Hi there, I’m Robert!
I’m a Research Scientist at Google Brain, located in Toronto.
During my PhD at the International Max Planck Research School for Intelligent Systems (IMPRS-IS) and the University of Tübingen, I was fortunate to work with Felix Wichmann, Matthias Bethge and Wieland Brendel.
In 2021, I was a Research Intern at FAIR / Meta AI, where I worked with Ari Morcos and Surya Ganguli.

Why do Deep Neural Networks see the world as they do?
I’m interested in the fascinating area that lies at the intersection of Deep Learning and Visual Perception.
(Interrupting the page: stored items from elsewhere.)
import Summits.BirchSwinnertonDyer.BirchSwinnertonDyer.Theorems.KimAtThreeFineKatoPerFactorSingle
import Summits.BirchSwinnertonDyer.BirchSwinnertonDyer.Theorems.KimAtThreeFineKatoPerFactorPlaces
import Summits.BirchSwinnertonDyer.BirchSwinnertonDyer.Theorems.KimAtThreeDeepLowerZetaBodyRatScaling
import Summits.BirchSwinnertonDyer.BirchSwinnertonDyer.Theorems.KimAtThreeDeepUpperExpStarFactsCanonical
import HarnessLib

/-!
# The `hdual` coupling of the uniform Kato package is REDUNDANT: hKatoV2ᵘ (`KimAtThreeDeepLowerKatoParts`) from the
# (S5b) cite fact and the `hdual`-free, Kato-only package hKatoExᵘ — by a rescaling trick
# (cell `bsd-addord`, seat w2-c2 gen 9; route W2 `KimAtThreeKolyvagin`; `--supports stmt-BirchSwinnertonDyer-19075`, helper)

HONEST FRAMING.  TOOL theorem (no definition, no named fact, no instance attribute, no `sorry`); hKatoExᵘ is a
DISPLAYED hypothesis, (P123)/(DR)/(S5b) are the cite-only named facts of `Literature/…/PAdicHodge/DualExpElliptic`;
closes nothing; nothing booked; BSD is not proved by any of this.

WHAT.  hKatoV2ᵘ (= kim3's hKatoV2₀ minus the Kato-stratum binders and R-κ) displays per tower row
`∃ d hinj hex, hdual(exp*_d) ∧ ∃ ι κK Λ, κK ≠ 0 ∧ (RES₀)/(DEF₀)(d, Λ) ∧ ZetaBody(κK, Λ)`: Kato's Euler system with
its value datum pinned to the DEFINED `exp*_d` for a line datum `d` that is SIMULTANEOUSLY duality-normalised at
`ℚ₃` — a coupling of [Kato 2004] with [BK90]/Tate duality through the (non-constructible) Néron class.  THIS FILE
removes the coupling: **`katoV2_of_katoExact_of_facts : (P123) → (DR) → (S5b) → hKatoExᵘ → hKatoV2ᵘ`**, where **hKatoExᵘ** is
hKatoV2ᵘ with the `hdual` conjunct AND the Prop-1.2.3 binders `hinj`/`hex` DELETED (the latter are w2-c3's
`hinj_hex_of_facts`, cite) — «for SOME generator `d` of the Néron line `D⁰_dR(V₃W|ℚ_{v₀})`, Kato's Euler system has value datum `Λ` = the semi-local `exp*_d` (single completion, twist
family) with RATIONAL values (`ZetaBody` (C4))» — TRUE for Kato's own generator (the `S(f)`-class of Thm. 9.7
transported along `V₃(f)(1) ≅ V₃W`), i.e. Kato 2004 (8.1.3)/8.12/§9.4/9.7/6.6(1)/13.3 and nothing else: the
typer-lane target, now free of any duality clause.
PROOF (the rescaling trick).  (S5b) (w2-c3's `hdual_of_facts_of_ringHom`) rescales Kato's `d_K` to a
duality-normalised `e • d_K`, `e ∈ ℚ_vˣ`; write `e₃⁻¹ e = 3ⁿ·w` with `‖w‖ = 1` (`n = v₃`, `Padic.norm_eq_zpow_neg_valuation`).
Take `d := 3ⁿ • d_K`: then `exp*_d = w · exp*_{e•d_K}` in `ℚ₃`, so `hdual` transfers (its lattice
`{a : ‖a·log_ω Q‖ ≤ 1}` is stable under `3`-adic units); the value datum of `d` is `3⁻ⁿ • Λ` — a RATIONAL rescaling,
so `ZetaBody(3⁻ⁿκK, 3⁻ⁿ•Λ)` (this seat's `zetaBody_rat_smul`); (RES₀)/(DEF₀) transport along the scale laws
`exp*_{c•ω} = c⁻¹·exp*_ω` (w2-c2 g8 `expStarOmega_smul`) at `ℚ_{v₀}` and at `L_{w₀}` (`d_w ↦ (algebraMap c) • d_w`),
w2-acc4's `padicTensor_map_smul` (`Ψ(s•t)_w = e₃(s)·Ψ(t)_w`) and `galAdicCompletionMap_algebraMap_adicCompletion`.
NET for the 08-28 residual of the deep leaf: 19075 / 19679 / 19076 / 19562 / `N11.KimAtThreeDeepPUB` ⟸ 4 cite leaves ∧
{P123, DR, S5a, S5b} [cite] ∧ **hKatoExᵘ** [Kato 2004 over the DEFINED `exp*`, no duality clause] ∧ hLatᵘ [w2-c3 ⟸ (S5b-tower)]
(`KimAtThreeDeepLowerKatoPartsCrux` §1 ∘ this file).  CAUTION kept from the evidence v13: the `∀ d ∀ e` and the
`∀ duality-normalised d` EXACT forms remain false; hKatoExᵘ is an `∃ d` statement whose witness is Kato's generator.

References: K. Kato, Astérisque 295 (2004) (8.1.3), Prop. 8.12, §9.4, Thm. 9.7, Thm. 6.6 (1), §11.3, Ex. 13.3
[Kato2004Asterisque]; K. Kato, LNM 1553 (1993) II §1.2.4, Ex. 1.3.5, Thm. 1.4.1 [Kato1993LNM1553]; S. Bloch, K. Kato (1990)
§3 Prop. 3.8, Ex. 3.11 [BlochKato1990]; J. W. S. Cassels, A. Fröhlich (1967) II §10 (10.2), VII §1.1 [CasselsFrohlichANT1967].
-/

noncomputable section

-- the cell's Theorems namespace `Summit.BirchSwinnertonDyer.BirchSwinnertonDyer.…` repeats the summit name by design (D-0017)
set_option linter.dupNamespace false

open scoped Classical NumberField TensorProduct ContRepresentation Pointwise
open Field ValuativeRel Function IsDedekindDomain NumberField
open WeierstrassCurve Literature.NumberTheory.EllipticCurves Literature.NumberTheory.GaloisRepresentations
  Literature.NumberTheory.GaloisRepresentations.DiscreteGaloisModule Literature.NumberTheory.GaloisCohomology
open Literature.NumberTheory.GaloisRepresentations.PeriodRingData Literature.NumberTheory.PAdicHodge
open Literature.NumberTheory.EllipticCurves.ModularForms Literature.NumberTheory.EllipticCurves.Rank1Residual
open Literature.NumberTheory.EllipticCurves.Kato2004 Literature.NumberTheory.EllipticCurves.Kato2004.EulerSystemValues
open Literature.NumberTheory.AdelicBaseChange Literature.NumberTheory.Automorphic
open Summit.BirchSwinnertonDyer.Rank1Residual.GaloisImage
open Summit.BirchSwinnertonDyer.Rank1Residual.Additive.LocalLog
open Summit.BirchSwinnertonDyer.BirchSwinnertonDyer.Theorems
open Summit.BirchSwinnertonDyer.BirchSwinnertonDyer.Theorems.KimAtThreeFineKatoPerFactorDefined
open Summit.BirchSwinnertonDyer.BirchSwinnertonDyer.Theorems.KimAtThreeDeepLowerExpStarOmega
open Summit.BirchSwinnertonDyer.BirchSwinnertonDyer.Theorems.KimAtThreeDeepLowerExpStarOmegaPlace
open Summit.BirchSwinnertonDyer.BirchSwinnertonDyer.Theorems.KimAtThreeFineKatoPerFactorPlaces
open Summit.BirchSwinnertonDyer.BirchSwinnertonDyer.Theorems.KimAtThreeDeepUpperExpStarFacts
open Summit.BirchSwinnertonDyer.BirchSwinnertonDyer.Theorems.KimAtThreeDeepUpperExpStarFactsCanonical
open Summit.BirchSwinnertonDyer.BirchSwinnertonDyer.Theorems.KimAtThreeDeepLowerZetaBodyRatScaling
I want to understand why Deep Neural Networks (DNNs) see the world as they do. Visual perception is a process of inferring—typically reasonably accurate—hypotheses about the world. But what are the hypotheses and assumptions that DNNs make? Answering this question involves understanding the limits of their abilities (when do machines fail, and why?), the biases that they incorporate (e.g. texture bias, a reliance on local features) and the underlying pattern behind some of their successes (such as shortcut learning, or “cheating”).
When comparing DNNs to human perception, I develop quantitative methods to identify areas where DNNs are still falling short of the remarkably robust, flexible and general representations of the human visual system and in a second step seek to overcome these differences. Ultimately, I am convinced that understanding why DNNs see the world as they do holds the key towards making them more interpretable, robust and reliable: Once we have understood DNNs, we can build DNNs that truly “understand”.
Latest news:
- April 2023: Our paper “Scaling vision transformers to 22 billion parameters” was selected as Oral at ICML 2023! For me personally, it’s a dream come true as I’ve now published Orals at NeurIPS (2x), ICLR and ICML – the three leading machine learning conferences in my area of research.
- November 2022: Our paper “Beyond neural scaling laws: beating power law scaling via data pruning” has received an Outstanding Paper Award at NeurIPS 2022!
- July 2022: My dissertation “To err is human? A functional comparison of human and machine decision-making” has been recognized with the University of Tübingen’s 2022 dissertation award!